L’impennata record è dovuta a raccolti deludenti dei pesi massimi dell’Africa occidentale del cacao, Costa d’Avorio e Ghana, che rappresentano la maggior parte della produzione mondiale.

Il settore è in gran parte costituito da piccoli agricoltori che hanno dovuto affrontare un’eredità di scarsi rendimenti, che hanno reso più difficile investire nei loro appezzamenti o resistere a eventi meteorologici estremi.

L’aumento dei prezzi ci ricorda anche che, mentre i tassi di inflazione complessiva si stanno allentando in tutto il mondo, l’impennata dei singoli beni può ancora mettere sotto pressione i consumatori. Il cioccolato può essere visto più come un lusso che come una necessità, ma marchi come Kit Kat e Snickers fanno spesso parte regolarmente del carrello della spesa settimanale.

5. Tutti osservano il Giappone

La Banca del Giappone è stata finora un’eccezione, avendo mantenuto tassi di interesse negativi per 17 anni al fine di stimolare un’economia stagnante e aumentare l’inflazione. L’esperimento, insieme alle sue politiche non convenzionali di controllo della curva dei rendimenti e di allentamento qualitativo e quantitativo, si è finalmente concluso.

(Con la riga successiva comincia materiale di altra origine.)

import Mathlib
import Summits.NavierStokesRegularity.NavierStokesRegularity.Theorems.FilamentSkeletonRssSkeletonJ1RLiaDefectPartnerBound
import Summits.NavierStokesRegularity.NavierStokesRegularity.Theorems.FilamentSkeletonRssSkeletonJ1RLiaDerivPartnerReference

/-!
# Crux `SkeletonJ1R` (stmt-NavierStokesRegularity-23610) · line `streamline_kantorovich_R` · toward stub F2-d (`LiaDefectDerivBL`, v7), brick B2′ (Γ-bookkeeping):
# on the collar, `ℓ ×` each partner term of the DERIVATIVE of the defect residual is `O((√Γ + |τ|)/√log Γ)` (RATE B), constants uniform in the datum class

Hand `leafhand-ns-filamentskeletonrs-1` (gen 0), `--supports stmt-NavierStokesRegularity-23610 --as helper`.  MODEL rung, NEGATIVE side of the ladder:
estimates for a HYPOTHETICAL filament-type blow-up skeleton; nothing here is a claim about Navier–Stokes regularity; the stub and the crux stay OPEN.

`partnerDerivTerm_bound` — the derivative analogue of B2 (`…LiaDefectPartnerBound.partnerTerm_bound`), same class constants and hypotheses plus a direction
`P` with `‖P‖ ≤ 1` and the collar floor `ℓ² ≤ ‖x_j τ‖²` (`ℓ = Rb√(Γ log Γ)`): for every pair `k ≠ j` and `|τ| ≤ 3ℓ`,
`ℓ · ‖(Γγ_k/4π) • (∫ G(x_jτ − x_kσ, x_k′σ, P) dσ − ∫ G(x_jτ − L_kσ, t_k, P) dσ)‖ ≤ Cpart′ · (√Γ + |τ|)/√(log Γ)`, `Cpart′ = (7C⋆/c⋆)·Cpart`,
`G(w,a,v) = (−3⟪w,v⟫K₅(w))•a×w + K₃(w)•a×v` the derivative kernel.  Proof: brick P2′ (`IsLiaReference.partnerDerivStrand_sub_le`) gives `(7‖P‖/a) ×` the P2
bound at the same foot geometry (brick G: `a = c⋆(√Γ + |τ|)`, `|s| ≤ C⋆(√Γ + |τ|)`, `c⋆ = min (ρd/4) (3ρd√θg/(16(2Rwd + ρd/2)))`, `C⋆ = 2Rwd + 1`); on the
collar `ℓ ≤ ‖x_j τ‖ ≤ Rwd√Γ + |τ| ≤ C⋆(√Γ + |τ|)`, so `7ℓ‖P‖/a ≤ 7C⋆/c⋆`, and the remaining factor is B2's `cΓ × (P2 bound) ≤ Cpart(√Γ+|τ|)/√log Γ` verbatim
(T1–T3 of B2).  The extra power `1/r` of the derivative kernel is thus paid by the collar scale `|τ| ≍ ℓ`, as designed in the v7 notes.
-/

-- `dupNamespace` off: the module name repeats `NavierStokesRegularity` by the tree's `Summits/<S>/<S>/Theorems` layout (same as every sibling file).
set_option linter.dupNamespace false
-- `unusedTactic`/`unreachableTactic` off: the `first | (field_simp; ring) | field_simp` closers below are robust to how far `field_simp` normalises.
set_option linter.unusedTactic false
set_option linter.unreachableTactic false

noncomputable section

namespace Summit.NavierStokesRegularity.NavierStokesRegularity.Theorems.SkeletonJ1RFrame

open Set Function Filter Real Topology MeasureTheory
open Literature.Analysis.FluidPDE
open scoped InnerProductSpace BigOperators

Il Giappone si aspetta un aumento dei salari che alimenteranno la domanda interna e, di conseguenza, ulteriori aumenti dell’inflazione. Tomoya Masanao, co-responsabile di Pimco Japan, ha affermato che le implicazioni a medio e lungo termine del cambiamento potrebbero essere più significative di quanto previsto dai mercati, con la domanda chiave che è dove i tassi di inflazione giapponese si stabilizzeranno dopo la pandemia.

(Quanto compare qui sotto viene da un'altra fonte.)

import Summits.HubbardSuperconductivity.HubbardSuperconductivity.Theorems.AnisotropyChordTransferFibre3FinXC2Eval
import Summits.HubbardSuperconductivity.HubbardSuperconductivity.Theorems.AnisotropyChordTransferFibre3FinXC2P20bd
import Summits.HubbardSuperconductivity.HubbardSuperconductivity.Theorems.AnisotropyChordTransferFibre3FinXC2P20be

/-!
# Route `AnisotropyChord` / H0 rotor rung: FIN XBC2 combined (rows `N₁` + C) certificate at `L = 20` — cell facts, part `bd`

Kernel facts `xbcCellAny2 20 (49/50) 20 la lb (c, bn) = true` (evaluator `…FinXC2Eval` on `…FinXB2Eval`, point wedges rewritten to certified literal tables `…FinXC2P20*`) for 1 λ-cell(s)
(`…FinXC2Eval.xbcCheck2`; cell design: g5 `xbc_design.py` (≤ 2.5 % cells, b = bn/20 ≥ 1.04·b_cell), mirrors `xb_mirror.py`/`xc_mirror.py`); assembled in `…FinXC2Twenty`.
Prover seat `hubbard-h0-rotor-p3` g6; helper for piece A = stmt-HubbardSuperconductivity-23918 of rung 19089 (`--supports`, helper class).
WHAT THIS IS NOT: nothing here proves superconductivity in the Hubbard model (rotor TARGET as worded stays FALSE, g15 verdict); kernel facts for the FIN certificate of TWO hypotheses (rows `N₁`, C) of ONE conditional reduction.  Tree imports only; no sorry, no new axioms.
-/

set_option linter.dupNamespace false

namespace Summit.HubbardSuperconductivity.HubbardSuperconductivity.Theorems.AnisotropyChord.Transfer.Fibre3

namespace FinXB

set_option maxHeartbeats 4000000 in
/-- kernel fact: cell 70 at `L = 20` (certified, (c, bn) = ((11/20 : ℚ), 13)). [folklore] -/
theorem xbc2c20_70 : xbcCellAny2 20 (49/50 : ℚ) 20 757291744884090 776224038506193 ((11/20 : ℚ), (13 : ℕ)) = true := by
  unfold xbcCellAny2
  rw [twc20_55_eq, twc20_56_eq]
  decide +kernel

end FinXB

end Summit.HubbardSuperconductivity.HubbardSuperconductivity.Theorems.AnisotropyChord.Transfer.Fibre3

La questione è di interesse globale. Bloccati con tassi negativi per due decenni, gli investitori giapponesi si sono riversati sui mercati obbligazionari di tutto il mondo. Sono i maggiori detentori stranieri di titoli del Tesoro statunitensi e vantano anche una presenza considerevole nella zona euro, dove detengono circa l’1% dei mercati obbligazionari complessivi in ​​Paesi come Francia, Belgio e Paesi Bassi, secondo le stime di BofA dello scorso anno. Cosa faranno ora che aumentano i rendimenti in patria?